*** Opening of Source material ***

/-- **Kernel bound ⟹ leg constancy (Poisson superposition leg), G2 + G3 + G4.**  Mesh-indexed
data: rest laws `P δ` (finite), bounded measurable observables `F δ` (e.g. the quenched crossing
probability of the Voronoi colouring at mesh `δ`), a finite atomless `ρ δ` and the Poisson family
`Q δ t` of intensity `t • ρ δ`.  If the annealed INSERTION EFFECT (the Russo derivative of G2) is
bounded by `η δ` uniformly in `t ∈ [0, 1)` with `η δ → 0`, the annealed observable is uniformly
close along the whole leg for small mesh. -/
theorem uniform_close_poissonLeg_of_kernel_bound
    (P : ℝ → Measure (PointConfig E)) [∀ δ, IsFiniteMeasure (P δ)]
    (ρ : ℝ → Measure E) [∀ δ, IsFiniteMeasure (ρ δ)] (hρ : ∀ δ x, ρ δ {x} = 0)
    (Q : ℝ → ℝ → Measure (PointConfig E))
    (hQ : ∀ δ t, 0 ≤ t → IsPoissonPointProcess ((ENNReal.ofReal t) • ρ δ) (Q δ t))
    (F : ℝ → PointConfig E → ℝ) (hFm : ∀ δ, Measurable (F δ)) (M : ℝ → ℝ)
    (hFb : ∀ δ c, |F δ c| ≤ M δ) (η : ℝ → ℝ)
    (hkernel : ∀ δ, 0 < δ → δ < 1 → ∀ t ∈ Ico (0 : ℝ) 1,
      |∫ x, ((∫ p, F δ (p.1 ∪ p.2 ∪ PointConfig.ofFn ![x]) ∂((P δ).prod (Q δ t))) -
          ∫ p, F δ (p.1 ∪ p.2) ∂((P δ).prod (Q δ t))) ∂(ρ δ)| ≤ η δ)
    (hη : Tendsto η (𝓝[>] 0) (𝓝 0)) :
    ∀ ε : ℝ, 0 < ε → ∃ δ₀ : ℝ, 0 < δ₀ ∧ ∀ δ : ℝ, 0 < δ → δ < δ₀ →
      ∀ t ∈ Icc (0 : ℝ) 1, ∀ t' ∈ Icc (0 : ℝ) 1,
        |(∫ p, F δ (p.1 ∪ p.2) ∂((P δ).prod (Q δ t))) -
          ∫ p, F δ (p.1 ∪ p.2) ∂((P δ).prod (Q δ t'))| ≤ ε := by
  set Pf : ℝ → ℝ → ℝ := fun t δ => ∫ p, F δ (p.1 ∪ p.2) ∂((P δ).prod (Q δ t)) with hPf
  set Dr : ℝ → ℝ → ℝ := fun t δ =>
    ∫ x, ((∫ p, F δ (p.1 ∪ p.2 ∪ PointConfig.ofFn ![x]) ∂((P δ).prod (Q δ t))) -
      ∫ p, F δ (p.1 ∪ p.2) ∂((P δ).prod (Q δ t))) ∂(ρ δ) with hDr
  have hcont : ∀ δ, 0 < δ → δ < 1 → ContinuousOn (fun s => Pf s δ) (Icc (0 : ℝ) 1) :=
    fun δ _ _ => stub_continuousOn_integral_union_poisson (P δ) (ρ δ) (Q δ) (hQ δ) (F δ)
      (hFm δ) (M δ) (hFb δ)
  have hderiv : ∀ δ, 0 < δ → δ < 1 → ∀ σ ∈ Ico (0 : ℝ) 1,
      HasDerivWithinAt (fun s => Pf s δ) (Dr σ δ) (Ici σ) σ :=
    fun δ _ _ σ hσ => Summit.CriticalPhenomena.CardyFormulaZ2.Theorems.hasDerivWithinAt_integral_union_poisson_at (P δ) (ρ δ) (hρ δ) (Q δ)
      (hQ δ) (F δ) (hFm δ) (M δ) (hFb δ) σ hσ.1
  exact Summit.CriticalPhenomena.CardyFormulaZ2.Theorems.uniform_close_of_deriv_right_bound Pf Dr η 1 one_pos hcont hderiv hkernel hη

end PoissonLeg

end Summit.CriticalPhenomena.CardyFormulaZ2.Cruxes.QuadrupoleSelectionRule.TransferR2

end

noncomputable section

/-!
# Line `Sketch`, generation 4 (continuation c2, 2026-08-17): the kernel WITH A RATE on the bits
# leg L5, the Gaussian-jitter Russo formula without GMT, open-arm localisation — ALL LANDED

Section `R4` of the lead's skeleton (crux `QuadrupoleSelectionRule`, stmt-CriticalPhenomena-7029 —
still INFORMAL, so nothing here can conclude it by name).  Every registered stub of this generation
is a LANDED theorem of the tree (imported above); this section is sorry-free.

* R1 `hasDerivAt_integral_gaussian_dilate` (…GaussianDilation.lean, p137119) — Gaussian dilation
  (score) identity `d/dσ E[F(σξ)] = σ⁻¹ E[F(σξ)(|ξ|² − n)]` for a bounded measurable `F` of
  finitely many standard Gaussian coordinates: the annealed Russo FORMULA of the jitter leg L1
  (`JitteredTriangularLeg`, `VoronoiHubFromSmirnov`) with no coarea formula and no flip rates —
  generation 3 had declared this step "out of reach (GMT absent from Mathlib)".
* R2 `abs_integral_mul_coord_le` (…CoordinateInfluence.lean, p137688) — coordinate-influence
  bound; with R1 the annealed Russo INEQUALITY of the jitter leg
  `abs_jitterDeriv_le_sum_influence` (…JitterRusso.lean, p138432):
  `|d/dσ E F(σξ)| ≤ 2σ⁻¹‖F‖∞ Σ_v P[site v geometrically pivotal]`.
* R3a/R3b `crossing_flipGraph_sdiff_subset_arms`, `crossing_sdiff_flipGraph_subset_arms`
  (…FlipArms.lean, p138047) — the open-arm half of the four-arm localisation of a flip response,
  hypothesis-free, arms in `G ∖ AC` (the closed arms need planar duality).
* L5, over the DEFINITIONS MODULE `…QuadrupoleSelectionRuleDefs.lean` (p136184, namespace
  `…Theorems.BitsLeg`: `Gamma τ`, `faces`, `GammaMesh`, `crossingEvent`, `legLaw`, `legProb`,
  `faceResponse`, `flipSum`, `armWeight`, `depth`, `cutoff`, `QuadrupoleSelectionRuleBits`,
  `PairRate θ`, `ArmBudget θ`): the REDUCTION `bits_of_pairRate_armBudget : PairRate θ →
  ArmBudget θ → QuadrupoleSelectionRuleBits` and the CONSUMPTION `legProb_uniform_close_of_bits`
  (…BitsReduction.lean, p138205); cycle 2: endpoint identification `Gamma univ = Gs`,
  `legProb R 1 δ = siteCrossingProb R δ` (…Endpoint.lean, p139496), monotonicity in `θ`
  (…Monotone.lean, p139725), `ArmBudget 1 ⟸ BulkArm ε ∧ LayerArm` (…BulkLayer.lean, p139989), and
  L5 END TO END `gsCardy_of_pairRate_bulkArm_layerArm` (…GsTransfer.lean, p140123): the three
  named statements transfer Cardy's formula from the annealed fair-diagonal model (`t = ½`) to site
  percolation on `G_s` (`t = 1`, the route's `Target (ii)`).

TYPING RECOMMENDATION no. 3 (refines nos. 1–2, `Lines/Sketch.md`): type the kernel crux on L5 as
`Summit.CriticalPhenomena.CardyFormulaZ2.Theorems.BitsLeg.PairRate 1` (the selection rule proper,
normalisation-free, MC-testable; expected true rate ≈ 1.75 = 3 − 5/4, margin 3/4), with the support
item `…BitsLeg.ArmBudget 1` (annealed RSW for the C₄-symmetric leg law — Köhler-Schindler–Tassion
2023 — plus the RSW-only bound `α₄ ≥ 1 + α₂/2` of van den Berg–Nolin 2021 for the bulk, plus
boundary layers); the glue to the leg is LANDED (`bits_of_pairRate_armBudget 1`,
`legProb_uniform_close_of_bits`).
-/

open MeasureTheory ProbabilityTheory Filter Topology Set
open scoped BigOperators

namespace Summit.CriticalPhenomena.CardyFormulaZ2.Cruxes.QuadrupoleSelectionRule.R4

open Literature.Probability.LatticeModels Literature.Probability.Percolation
  Literature.Probability.RandomPlanarGeometry
open Summit.CriticalPhenomena.CardyFormulaZ2.Theorems

/-! ### Registered stubs (closed signatures as registered on the item; all LANDED) -/

/-- Stub R1 (Gaussian dilation / score identity) — LANDED p137119. -/
theorem stub_hasDerivAt_integral_gaussian_dilate :
    ∀ (ι : Type*) [Fintype ι] (F : (ι → ℝ) → ℝ), Measurable F → ∀ C : ℝ, (∀ x, |F x| ≤ C) → ∀ σ : ℝ, 0 < σ → HasDerivAt (fun s : ℝ => ∫ x, F (s • x) ∂(MeasureTheory.Measure.pi fun _ : ι => ProbabilityTheory.gaussianReal 0 1)) (σ⁻¹ * ∫ x, F (σ • x) * (∑ i, x i ^ 2 - (Fintype.card ι : ℝ)) ∂(MeasureTheory.Measure.pi fun _ : ι => ProbabilityTheory.gaussianReal 0 1)) σ :=
  hasDerivAt_integral_gaussian_dilate

/-- Stub R2 (coordinate-influence bound) — LANDED p137688. -/
theorem stub_abs_integral_mul_coord_le :
    ∀ (ι : Type*) [Fintype ι] [DecidableEq ι] (μ : ι → MeasureTheory.Measure ℝ) [∀ i, MeasureTheory.IsProbabilityMeasure (μ i)] (i : ι) (F : (ι → ℝ) → ℝ), Measurable F → ∀ C : ℝ, (∀ x, |F x| ≤ C) → ∀ h : ℝ → ℝ, MeasureTheory.Integrable h (μ i) → ∫ t, h t ∂(μ i) = 0 → ∀ N : Set (ι → ℝ), MeasurableSet N → (∀ (x : ι → ℝ) (t : ℝ), x ∈ N ↔ Function.update x i t ∈ N) → (∀ x ∉ N, ∀ t : ℝ, F (Function.update x i t) = F x) → |∫ x, F x * h (x i) ∂(MeasureTheory.Measure.pi μ)| ≤ C * (∫ t, |h t| ∂(μ i)) * (MeasureTheory.Measure.pi μ).real N :=
  abs_integral_mul_coord_le

/-- Stub R3a (open arms of what a flip creates) — LANDED p138047. -/
theorem stub_crossing_flipGraph_sdiff_subset_arms :
    ∀ (W : Type*) (G : SimpleGraph W) (A B C D : W) (S X Y : Set W), {ω : Literature.Probability.Percolation.SiteConfig W | ∃ u ∈ X, ∃ v ∈ Y, ω ∈ Literature.Probability.Percolation.siteConnIn (Literature.Probability.Percolation.flipGraph G A B C D) S u v} \ {ω | ∃ u ∈ X, ∃ v ∈ Y, ω ∈ Literature.Probability.Percolation.siteConnIn G S u v} ⊆ {ω | ((∃ u ∈ X, ω ∈ Literature.Probability.Percolation.siteConnIn (G.deleteEdges {s(A, C)}) S u B) ∧ (∃ v ∈ Y, ω ∈ Literature.Probability.Percolation.siteConnIn (G.deleteEdges {s(A, C)}) S D v)) ∨ ((∃ u ∈ X, ω ∈ Literature.Probability.Percolation.siteConnIn (G.deleteEdges {s(A, C)}) S u D) ∧ (∃ v ∈ Y, ω ∈ Literature.Probability.Percolation.siteConnIn (G.deleteEdges {s(A, C)}) S B v))} :=
  crossing_flipGraph_sdiff_subset_arms

/-- Stub R3b (open arms of what a flip destroys) — LANDED p138047. -/
theorem stub_crossing_sdiff_flipGraph_subset_arms :
    ∀ (W : Type*) (G : SimpleGraph W) (A B C D : W) (S X Y : Set W), {ω : Literature.Probability.Percolation.SiteConfig W | ∃ u ∈ X, ∃ v ∈ Y, ω ∈ Literature.Probability.Percolation.siteConnIn G S u v} \ {ω | ∃ u ∈ X, ∃ v ∈ Y, ω ∈ Literature.Probability.Percolation.siteConnIn (Literature.Probability.Percolation.flipGraph G A B C D) S u v} ⊆ {ω | ((∃ u ∈ X, ω ∈ Literature.Probability.Percolation.siteConnIn (G.deleteEdges {s(A, C)}) S u A) ∧ (∃ v ∈ Y, ω ∈ Literature.Probability.Percolation.siteConnIn (G.deleteEdges {s(A, C)}) S C v)) ∨ ((∃ u ∈ X, ω ∈ Literature.Probability.Percolation.siteConnIn (G.deleteEdges {s(A, C)}) S u C) ∧ (∃ v ∈ Y, ω ∈ Literature.Probability.Percolation.siteConnIn (G.deleteEdges {s(A, C)}) S A v))} :=
  crossing_sdiff_flipGraph_subset_arms

/-- Stub JR (annealed Russo inequality of the jitter leg; composition of R1 + R2) — LANDED p138432. -/
theorem stub_abs_jitterDeriv_le_sum_influence :
    ∀ (ι : Type*) [Fintype ι] [DecidableEq ι] (F : (ι → ℝ) → ℝ), Measurable F → ∀ C : ℝ, (∀ x, |F x| ≤ C) → ∀ σ : ℝ, 0 < σ → ∀ N : ι → Set (ι → ℝ), (∀ i, MeasurableSet (N i)) → (∀ (i : ι) (x : ι → ℝ) (t : ℝ), x ∈ N i ↔ Function.update x i t ∈ N i) → (∀ i, ∀ x ∉ N i, ∀ t : ℝ, F (σ • Function.update x i t) = F (σ • x)) → |σ⁻¹ * ∫ x, F (σ • x) * (∑ i, x i ^ 2 - (Fintype.card ι : ℝ)) ∂(MeasureTheory.Measure.pi fun _ : ι => ProbabilityTheory.gaussianReal 0 1)| ≤ σ⁻¹ * (2 * C) * ∑ i, (MeasureTheory.Measure.pi fun _ : ι => ProbabilityTheory.gaussianReal 0 1).real (N i) :=
  abs_jitterDeriv_le_sum_influence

*** Close of Source material ***

## Task statement
Find where the line with "ArmBudget θ →" sits in the material above, then copy exactly from it through the line with "δ = siteCrossingProb". Add no other line.

## Solution to this task
  ArmBudget θ → QuadrupoleSelectionRuleBits` and the CONSUMPTION `legProb_uniform_close_of_bits`
  (…BitsReduction.lean, p138205); cycle 2: endpoint identification `Gamma univ = Gs`,
  `legProb R 1 δ = siteCrossingProb R δ` (…Endpoint.lean, p139496), monotonicity in `θ`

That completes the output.